Nadine Veillette President
ABITIBI GEOPHYSICS
"There is a noticeable change taking place in Québec's mining sector, with an increased interest in exploring new technologies and fostering innovative thinking."
What areas currently drive the most interest for Abitibi Geophysics’ services?
In 2022 and 2023, we experienced significant activity and a notable shift toward work related to critical minerals exploration. Companies that traditionally focused on gold are now turning their attention to lithium, as well as other critical metals like copper and nickel. This change has influenced our geophysical methods. Electromagnetics, particularly for base metals like copper, nickel, and zinc deposits, has been in high demand, while induced polarization has been commonly used for disseminated deposits like gold. We have also witnessed an increased demand for microgravity surveys and airborne drone magnetics.
How does Abitibi Geophysics determine the best approach to tackle projects?
We transitioned to Aerovision around 2015. Nowadays, we primarily focus on OreVision 2D & 3D IP and DasVision, which is a technique utilizing the distributed array system for a real 3D acquisition. This method has gained increasing popularity, especially in gold properties. Another popular technique is InfiniTEM, a loop configuration used in Time domain Electromagnetics methods, which are effective depending on the survey's geometry and configuration. For each project, we carefully consider the orientation and deposit type to determine the best approach. There is a noticeable change taking place in Québec's mining sector, with an increased interest in exploring new technologies and fostering innovative thinking.

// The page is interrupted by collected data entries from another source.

import Mathlib.Algebra.BigOperators.Fin
import Mathlib.Combinatorics.Additive.AP.Three.Defs
import Literature.Computability.AlgebraicComplexity.RelativeExponentProofs
import HarnessLib

/-!
# Monomial restrictions between powers of `⟨2,2,2⟩`, `⟨2⟩` and large diagonals: the Ruzsa–Szemerédi construction

Topic `Literature/Computability/AlgebraicComplexity`. PROVED ingredients for the monomial
irreversibility barrier of Christandl–Vrana–Zuiddam (Theory of Computing 17 (2021), art. 2 =
arXiv:1812.06952, §2.4 and Thm. 13; `IrreversibilityBarrier.lean`), namely for the identity
`ω_M(⟨2,2,2⟩, ⟨2⟩) = 1/2` stated there after Prop. 7 ("the standard construction for (subexp) in
fact shows that `ω_M(⟨2,2,2⟩,⟨2⟩) = 1/2`"), in the coordinate format of `AsymptoticSpectrum.lean`
(`matMulTensor`, `unitTensor`, `kroneckerPow`) and for MONOMIAL RESTRICTION `≥_M`
(`TensorMonRestrictsTo`, generalised sub-permutation matrices, `RelativeExponent.lean`).

## Content

* `tensorMonRestrictsTo_kroneckerPow_mul'` — `(t^{⊗n})^{⊗N} ≥_M t^{⊗(N n)}` (the converse
  relabelling of `tensorMonRestrictsTo_kroneckerPow_mul`, `RelativeExponentProofs.lean`), and
  `tensorMonRestrictsTo_monRestrictionCost` — under one witness `t^{⊗m} ≥_M s` the minimum
  `monRestrictionCost t s n` is attained.
* `tensorMonRestrictsTo_kroneckerPow_matMulTensor` — `⟨k,m,n⟩^{⊗L} ≥_M ⟨k^L, m^L, n^L⟩`
  (relabelling along `finFunctionFinEquiv`).
* `tensorMonRestrictsTo_unitTensor_kroneckerPow_unitTensor` — `⟨Q⟩ ≥_M ⟨q⟩^{⊗r}` for `q^r ≤ Q`.
* `tensorMonRestrictsTo_unitTensor_of_diagonal` — an INDUCED MATCHING of size `|D|` in the support
  (injective `φ₁, φ₂, φ₃ : D → …` with `t (φ₁ d₁) (φ₂ d₂) (φ₃ d₃) = [d₁ = d₂ = d₃]`) gives
  `t ≥_M ⟨|D|⟩`; for `≥_M` into a diagonal this is also necessary, so the monomial subrank of `t`
  is a property of the support hypergraph (CVZ §2.4: "`Q_M` and `Q̃_M` only depend on the support").
* `tensorMonRestrictsTo_matMulTensor_unitTensor_of_threeAPFree` — **the Ruzsa–Szemerédi
  construction**: for a set `A ⊆ {0,…,n-1}` without 3-term arithmetic progressions and `3n ≤ P`,
  the triangles `(x, x+a, x+2a)`, `x < n`, `a ∈ A`, are an induced matching in
  `supp ⟨P,P,P⟩ = {((i,l),(i,j),(j,l))}`, whence `⟨P,P,P⟩ ≥_M ⟨n·|A|⟩`.

## Remarks on the source

CVZ's own pointer for `ω_M(⟨2,2,2⟩,⟨2⟩) = 1/2` is "the standard construction" behind
`Q̃(⟨h,h,h⟩) = h²` (their (wecan), citing Strassen, J. reine angew. Math. 384 (1988)), i.e.
Strassen's degeneration `⟨n,n,n⟩ ⊵ ⟨⌈3n²/4⌉⟩` (J. reine angew. Math. 375/376 (1987)), which is a
monomial DEGENERATION; CVZ explicitly allow `≥_M` to be read as monomial degeneration (§2.4,
parenthetical remark). For monomial RESTRICTION — the reading formalised in `RelativeExponent.lean`
— a monomial restriction `⟨P,P,P⟩ ≥_M ⟨R⟩` is exactly an induced matching of size `R` in the
triangle hypergraph, i.e. a Ruzsa–Szemerédi configuration, so that `Q_M(⟨P,P,P⟩) = o(P²)`
(triangle removal) while `Q_M(⟨P,P,P⟩) ≥ P² e^{-O(√log P)}` by the construction above fed with
Behrend's 3-AP-free sets; the asymptotic consequence needed for CVZ Thm. 13 — for every `ε > 0`
and all large `L`, `⟨2,2,2⟩^{⊗L} ≥_M ⟨2⟩^{⊗r}` with `r ≥ (2−ε)L`, i.e. `ω_M(⟨2,2,2⟩,⟨2⟩) ≤ 1/2` —
is derived from Mathlib's `Behrend.roth_lower_bound` in `MatMulMonomialSubrankAsymptotics.lean`.
The construction is the classical one of Ruzsa–Szemerédi (1978); we tag it folklore.
-/

noncomputable section

open scoped BigOperators

namespace Literature.Computability.AlgebraicComplexity

universe u

variable {K : Type u} [CommSemiring K]

/-! ## Two complements to the monomial-restriction calculus -/

section Calculus

variable {ι κ μ ι' κ' μ' : Type*} [Fintype ι] [Fintype κ] [Fintype μ]

/-- Un-flattening a family `Fin (N n) → α` to `Fin N → Fin n → α` along `finProdFinEquiv` is
injective. [folklore] -/
theorem unflattenFin_injective {α : Type*} (N n : ℕ) :
    Function.Injective (fun (a : Fin (N * n) → α) (i : Fin N) (j : Fin n) =>
      a (finProdFinEquiv (i, j))) := by
  intro a₁ a₂ h
  funext x
  obtain ⟨⟨i, j⟩, rfl⟩ := finProdFinEquiv.surjective x
  exact congrFun (congrFun h i) j

/-- **Power of a power, converse direction**: `(t^{⊗n})^{⊗N} ≥_M t^{⊗(N n)}` (relabelling along
`finProdFinEquiv`; with `tensorMonRestrictsTo_kroneckerPow_mul` the two powers are monomially
inter-restrictable). [folklore] -/
theorem tensorMonRestrictsTo_kroneckerPow_mul' (t : ι → κ → μ → K) (N n : ℕ) :
    TensorMonRestrictsTo (kroneckerPow (kroneckerPow t n) N) (kroneckerPow t (N * n)) := by
  have key : kroneckerPow t (N * n) = fun a b c =>
      kroneckerPow (kroneckerPow t n) N (fun i j => a (finProdFinEquiv (i, j)))
        (fun i j => b (finProdFinEquiv (i, j))) (fun i j => c (finProdFinEquiv (i, j))) := by
    funext a b c
    simp only [kroneckerPow_apply]
    rw [← Fintype.prod_prod_type' (f := fun i j =>
      t (a (finProdFinEquiv (i, j))) (b (finProdFinEquiv (i, j))) (c (finProdFinEquiv (i, j))))]
    exact Fintype.prod_equiv finProdFinEquiv.symm _ _ fun x => by
      simp only [Prod.mk.eta, Equiv.apply_symm_apply]
  rw [key]
  exact tensorMonRestrictsTo_precomp _ (unflattenFin_injective N n) (unflattenFin_injective N n)
    (unflattenFin_injective N n)

/-- Under a witness `t^{⊗m} ≥_M s`, every set `{m' | t^{⊗m'} ≥_M s^{⊗n}}` is nonempty and the
minimum `monRestrictionCost t s n` is attained: `t^{⊗ monRestrictionCost t s n} ≥_M s^{⊗n}`.
[cite: ChristandlVranaZuiddam2021, §2.4] -/
theorem tensorMonRestrictsTo_monRestrictionCost {t : ι → κ → μ → K} {s : ι' → κ' → μ' → K}
    {m : ℕ} (h : TensorMonRestrictsTo (kroneckerPow t m) s) (n : ℕ) :
    TensorMonRestrictsTo (kroneckerPow t (monRestrictionCost t s n)) (kroneckerPow s n) :=
  Nat.sInf_mem (s := {m' : ℕ | TensorMonRestrictsTo (kroneckerPow t m') (kroneckerPow s n)})
    ⟨n * m, tensorMonRestrictsTo_kroneckerPow_mul_of h n⟩

end Calculus

/-! ## Powers of `⟨k,m,n⟩` and of `⟨q⟩` -/

section Powers

/-- Un-flattening a pair of `Fin`-codes into an `L`-tuple of pairs is injective. [folklore] -/
theorem pairTuple_injective (k n L : ℕ) :
    Function.Injective (fun (p : Fin (k ^ L) × Fin (n ^ L)) (i : Fin L) =>
      ((finFunctionFinEquiv.symm p.1) i, (finFunctionFinEquiv.symm p.2) i)) := by
  intro p q h
  have h1 : ∀ i, (finFunctionFinEquiv.symm p.1) i = (finFunctionFinEquiv.symm q.1) i ∧
      (finFunctionFinEquiv.symm p.2) i = (finFunctionFinEquiv.symm q.2) i := fun i => by
    have := congrFun h i
    simpa [Prod.ext_iff] using this
  refine Prod.ext ?_ ?_
  · exact finFunctionFinEquiv.symm.injective (funext fun i => (h1 i).1)
  · exact finFunctionFinEquiv.symm.injective (funext fun i => (h1 i).2)

variable (K) in
/-- **Entries of `⟨k,m,n⟩^{⊗L}` along the un-flattening maps are those of `⟨k^L, m^L, n^L⟩`**:
`⟨k,m,n⟩^{⊗L} ≅ ⟨k^L,m^L,n^L⟩` (CVZ §2.1: "`⟨n,n,n⟩^{⊗N} = ⟨n^N,n^N,n^N⟩`" up to relabelling).
[folklore] -/
theorem matMulTensor_pow_eq_kroneckerPow_comp (k m n L : ℕ) :
    matMulTensor K (k ^ L) (m ^ L) (n ^ L) = fun a b c =>
      kroneckerPow (matMulTensor K k m n) L
        (fun i => ((finFunctionFinEquiv.symm a.1) i, (finFunctionFinEquiv.symm a.2) i))
        (fun i => ((finFunctionFinEquiv.symm b.1) i, (finFunctionFinEquiv.symm b.2) i))
        (fun i => ((finFunctionFinEquiv.symm c.1) i, (finFunctionFinEquiv.symm c.2) i)) := by
  funext a b c
  simp only [kroneckerPow_apply, matMulTensor]
  by_cases h : a.1 = b.1 ∧ b.2 = c.1 ∧ a.2 = c.2
  · rw [if_pos h]
    obtain ⟨h1, h2, h3⟩ := h
    symm
    refine Finset.prod_eq_one fun i _ => ?_
    rw [if_pos ⟨by rw [h1], by rw [h2], by rw [h3]⟩]
  · rw [if_neg h]
    symm
    have : ∃ i, ¬ ((finFunctionFinEquiv.symm a.1) i = (finFunctionFinEquiv.symm b.1) i ∧
        (finFunctionFinEquiv.symm b.2) i = (finFunctionFinEquiv.symm c.1) i ∧
        (finFunctionFinEquiv.symm a.2) i = (finFunctionFinEquiv.symm c.2) i) := by
      by_contra hall
      push Not at hall
      refine h ⟨?_, ?_, ?_⟩
      · exact finFunctionFinEquiv.symm.injective (funext fun i => (hall i).1)
      · exact finFunctionFinEquiv.symm.injective (funext fun i => (hall i).2.1)
      · exact finFunctionFinEquiv.symm.injective (funext fun i => (hall i).2.2)
    obtain ⟨i, hi⟩ := this
    exact Finset.prod_eq_zero (Finset.mem_univ i) (if_neg hi)

variable (K) in
/-- **`⟨k,m,n⟩^{⊗L} ≥_M ⟨k^L, m^L, n^L⟩`** (relabelling along the un-flattening bijections is a
monomial restriction). [folklore] -/
theorem tensorMonRestrictsTo_kroneckerPow_matMulTensor (k m n L : ℕ) :
    TensorMonRestrictsTo (kroneckerPow (matMulTensor K k m n) L)
      (matMulTensor K (k ^ L) (m ^ L) (n ^ L)) := by
  rw [matMulTensor_pow_eq_kroneckerPow_comp K k m n L]
  exact tensorMonRestrictsTo_precomp _ (pairTuple_injective k n L) (pairTuple_injective k m L)
    (pairTuple_injective m n L)

variable (K) in
/-- **Entries of `⟨q⟩^{⊗r}`**: `⟨q⟩^{⊗r} (a,b,c) = [a = b = c] = ⟨Q⟩ (f a, f b, f c)` for any
injective `f` (here `Fin.castLE ∘ finFunctionFinEquiv`, `q^r ≤ Q`). [folklore] -/
theorem kroneckerPow_unitTensor_eq_comp {q r Q : ℕ} (h : q ^ r ≤ Q) :
    kroneckerPow (unitTensor K q) r = fun a b c =>
      unitTensor K Q (Fin.castLE h (finFunctionFinEquiv a)) (Fin.castLE h (finFunctionFinEquiv b))
        (Fin.castLE h (finFunctionFinEquiv c)) := by
  have hinj : Function.Injective (fun a : Fin r → Fin q => Fin.castLE h (finFunctionFinEquiv a)) :=
    (Fin.castLE_injective h).comp finFunctionFinEquiv.injective
  funext a b c
  simp only [kroneckerPow_apply, unitTensor_apply]
  by_cases hd : a = b ∧ b = c
  · obtain ⟨rfl, rfl⟩ := hd
    simp
  · rw [if_neg (fun h' => hd ⟨hinj h'.1, hinj h'.2⟩)]
    have : ∃ i, ¬ (a i = b i ∧ b i = c i) := by
      by_contra hall
      push Not at hall
      exact hd ⟨funext fun i => (hall i).1, funext fun i => (hall i).2⟩
    obtain ⟨i, hi⟩ := this
    exact Finset.prod_eq_zero (Finset.mem_univ i) (if_neg hi)

variable (K) in
/-- **`⟨Q⟩ ≥_M ⟨q⟩^{⊗r}` for `q^r ≤ Q`** (`⟨q⟩^{⊗r} ≅ ⟨q^r⟩`, zero-padded into `⟨Q⟩`). [folklore] -/
theorem tensorMonRestrictsTo_unitTensor_kroneckerPow_unitTensor {q r Q : ℕ} (h : q ^ r ≤ Q) :
    TensorMonRestrictsTo (unitTensor K Q) (kroneckerPow (unitTensor K q) r) := by
  have hinj : Function.Injective (fun a : Fin r → Fin q => Fin.castLE h (finFunctionFinEquiv a)) :=
    (Fin.castLE_injective h).comp finFunctionFinEquiv.injective
  rw [kroneckerPow_unitTensor_eq_comp K h]
  exact tensorMonRestrictsTo_precomp _ hinj hinj hinj

end Powers

/-! ## Induced matchings and the Ruzsa–Szemerédi construction -/

section RuzsaSzemeredi

variable {ι κ μ : Type*} [Fintype ι] [Fintype κ] [Fintype μ]

variable (K) in
/-- **An induced matching in the support gives a monomial restriction to a diagonal**: if
`φ₁, φ₂, φ₃ : D → …` are injective and `t (φ₁ d₁) (φ₂ d₂) (φ₃ d₃) = [d₁ = d₂ = d₃]`, then
`t ≥_M ⟨|D|⟩` (zero out the complement of the images and relabel; CVZ §2.4: `Q_M` depends only on
the support). [folklore] -/
theorem tensorMonRestrictsTo_unitTensor_of_diagonal {D : Type*} [Fintype D] [DecidableEq D]
    (t : ι → κ → μ → K) (φ₁ : D → ι) (φ₂ : D → κ) (φ₃ : D → μ) (h₁ : Function.Injective φ₁)
    (h₂ : Function.Injective φ₂) (h₃ : Function.Injective φ₃)
    (hdiag : ∀ d₁ d₂ d₃, t (φ₁ d₁) (φ₂ d₂) (φ₃ d₃) = if d₁ = d₂ ∧ d₂ = d₃ then 1 else 0)
    {R : ℕ} (hR : Fintype.card D = R) :
    TensorMonRestrictsTo t (unitTensor K R) := by
  let e : D ≃ Fin R := Fintype.equivFinOfCardEq hR
  have key : unitTensor K R = fun a b c => t (φ₁ (e.symm a)) (φ₂ (e.symm b)) (φ₃ (e.symm c)) := by
    funext a b c
    rw [hdiag, unitTensor_apply]
    by_cases h : a = b ∧ b = c
    · rw [if_pos h, if_pos ⟨by rw [h.1], by rw [h.2]⟩]
    · rw [if_neg h, if_neg (fun h' => h ⟨e.symm.injective h'.1, e.symm.injective h'.2⟩)]
  rw [key]
  exact tensorMonRestrictsTo_precomp t (h₁.comp e.symm.injective) (h₂.comp e.symm.injective)
    (h₃.comp e.symm.injective)

variable (K) in
/-- **The Ruzsa–Szemerédi construction.** Let `A ⊆ {0, …, n-1}` contain no non-trivial 3-term
arithmetic progression and `3n ≤ P`. The triangles `(x, x+a, x+2a)` (`x < n`, `a ∈ A`) of the
tripartite "triangle hypergraph" `supp ⟨P,P,P⟩ = {((i,l),(i,j),(j,l))}` are pairwise edge-disjoint
(an edge determines `(x,a)`) and span no other triangle (`a₁ + a₂ = 2a₃` forces `a₁ = a₂ = a₃`), so
they form an induced matching of size `n·|A|`: `⟨P,P,P⟩ ≥_M ⟨n·|A|⟩`. [folklore] -/
theorem tensorMonRestrictsTo_matMulTensor_unitTensor_of_threeAPFree {n P : ℕ} (hP : 3 * n ≤ P)
    {A : Finset ℕ} (hA : A ⊆ Finset.range n) (h3 : ThreeAPFree (A : Set ℕ)) :
    TensorMonRestrictsTo (matMulTensor K P P P) (unitTensor K (n * A.card)) := by
  have hAlt : ∀ a : A, (a : ℕ) < n := fun a => Finset.mem_range.1 (hA a.2)
  -- the three edge maps `(x,a) ↦ (i,l) = (x, x+2a)`, `(i,j) = (x, x+a)`, `(j,l) = (x+a, x+2a)`
  let φ₁ : Fin n × A → Fin P × Fin P := fun d =>
    (⟨d.1, by have := d.1.2; omega⟩, ⟨d.1 + 2 * d.2, by have := d.1.2; have := hAlt d.2; omega⟩)
  let φ₂ : Fin n × A → Fin P × Fin P := fun d =>
    (⟨d.1, by have := d.1.2; omega⟩, ⟨d.1 + d.2, by have := d.1.2; have := hAlt d.2; omega⟩)
  let φ₃ : Fin n × A → Fin P × Fin P := fun d =>
    (⟨d.1 + d.2, by have := d.1.2; have := hAlt d.2; omega⟩,
      ⟨d.1 + 2 * d.2, by have := d.1.2; have := hAlt d.2; omega⟩)
  have hφ₁ : Function.Injective φ₁ := by
    intro d d' h
    simp only [φ₁, Prod.mk.injEq, Fin.mk.injEq] at h
    exact Prod.ext (Fin.ext h.1) (Subtype.ext (by omega))
  have hφ₂ : Function.Injective φ₂ := by
    intro d d' h
    simp only [φ₂, Prod.mk.injEq, Fin.mk.injEq] at h
    exact Prod.ext (Fin.ext h.1) (Subtype.ext (by omega))
  have hφ₃ : Function.Injective φ₃ := by
    intro d d' h
    simp only [φ₃, Prod.mk.injEq, Fin.mk.injEq] at h
    exact Prod.ext (Fin.ext (by omega)) (Subtype.ext (by omega))
  refine tensorMonRestrictsTo_unitTensor_of_diagonal K (matMulTensor K P P P) φ₁ φ₂ φ₃ hφ₁ hφ₂ hφ₃
    ?_ (by simp)
  intro d₁ d₂ d₃
  by_cases hd : d₁ = d₂ ∧ d₂ = d₃
  · rw [if_pos hd]
    obtain ⟨rfl, rfl⟩ := hd
    simp [matMulTensor, φ₁, φ₂, φ₃]
  · rw [if_neg hd]
    simp only [matMulTensor, φ₁, φ₂, φ₃, Fin.mk.injEq]
    rw [if_neg]
    rintro ⟨e1, e2, e3⟩
    -- `x₁ = x₂`, `x₂ + a₂ = x₃ + a₃`, `x₁ + 2a₁ = x₃ + 2a₃` force `a₂ + a₃ = a₁ + a₁`
    have hap : (d₂.2 : ℕ) + d₃.2 = d₁.2 + d₁.2 := by omega
    have e21 : (d₂.2 : ℕ) = d₁.2 := h3 d₂.2.2 d₁.2.2 d₃.2.2 hap
    have e31 : (d₃.2 : ℕ) = d₁.2 := by omega
    have e23 : (d₂.1 : ℕ) = d₃.1 := by omega
    exact hd ⟨Prod.ext (Fin.ext e1) (Subtype.ext e21.symm),
      Prod.ext (Fin.ext e23) (Subtype.ext (e21.trans e31.symm))⟩

end RuzsaSzemeredi

end Literature.Computability.AlgebraicComplexity

end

Why do so many innovative solutions burgeon in Québec?
The rich geological history and abundance of mineral resources have been driving factors for the prominence of mining in the region. The Abitibi region, with its century-old gold mines, has established a strong mining heritage. The availability of skilled personnel for exploration and mining has been a result of this historical foundation. Additionally, Québec has a favorable jurisdiction and has made efforts to attract foreign investors, leading to an active presence of mining claims. The government has also invested in surveys and mapping projects, with organizations like SOQUEM contributing valuable data. The accessibility of public information through government platforms further enhances Québec's appeal as a hub for technical expertise. Recognizing the importance of community engagement, we actively participate in initiatives to connect with local communities and schools, not only in Québec but also in Thunder Bay where we have an office. Ensuring community awareness and involvement has become increasingly vital, and we actively promote the mining sector while engaging with diverse local stakeholders.
Will Abitibi Geophysics prioritize a specific direction to maintain a balance among different commodities?
Maintaining diversification is crucial in the mining industry due to its cyclical nature. While lithium may currently be in high demand, we cannot predict what will happen in the next 5 to 10 years if a new alternative for batteries emerges, potentially causing a significant drop in lithium demand. Therefore, it is essential for us to adapt and stay updated with evolving technologies while not neglecting other methods. We prioritize diversifying our offerings to ensure that we can provide clients with the best available method. Similarly, the volatile nature of commodity prices emphasizes the importance of flexibility and being prepared for uncertain market conditions in the future.
What are the key milestones and objectives that you aim to achieve within the next 12 months?
In the near term, one of our significant upcoming developments is working on our borehole TDEM offering. Based on the development of the ground ARMIT probe, we have developed a Borehole ARMIT probe for Time-Domain EM (TDEM) that simultaneously measures the B-field and dB/dt, setting it apart from existing market offerings that typically employ separate sensors for each. This innovation allows for improved measurements where the conductivity is variable from very good conductor to poor conductor. Additionally, the sensor's noise level has proven to be significantly lower than what is currently available on the market. This sensor marks the culmination of a three-year research program and will soon be available to our clients.
Simultaneously, we are engaged in a research project focused on enhancing our Induced Polarization (IP) methods. This involves rethinking all aspects, including more efficient injection techniques, developing a greener battery-operated transmitter, and improving inversion processes to deliver more accurate results. Collaboration with educational institutions allows us to integrate artificial intelligence into our processing, further enhancing our capabilities. We continually strive to push the boundaries of research and innovation.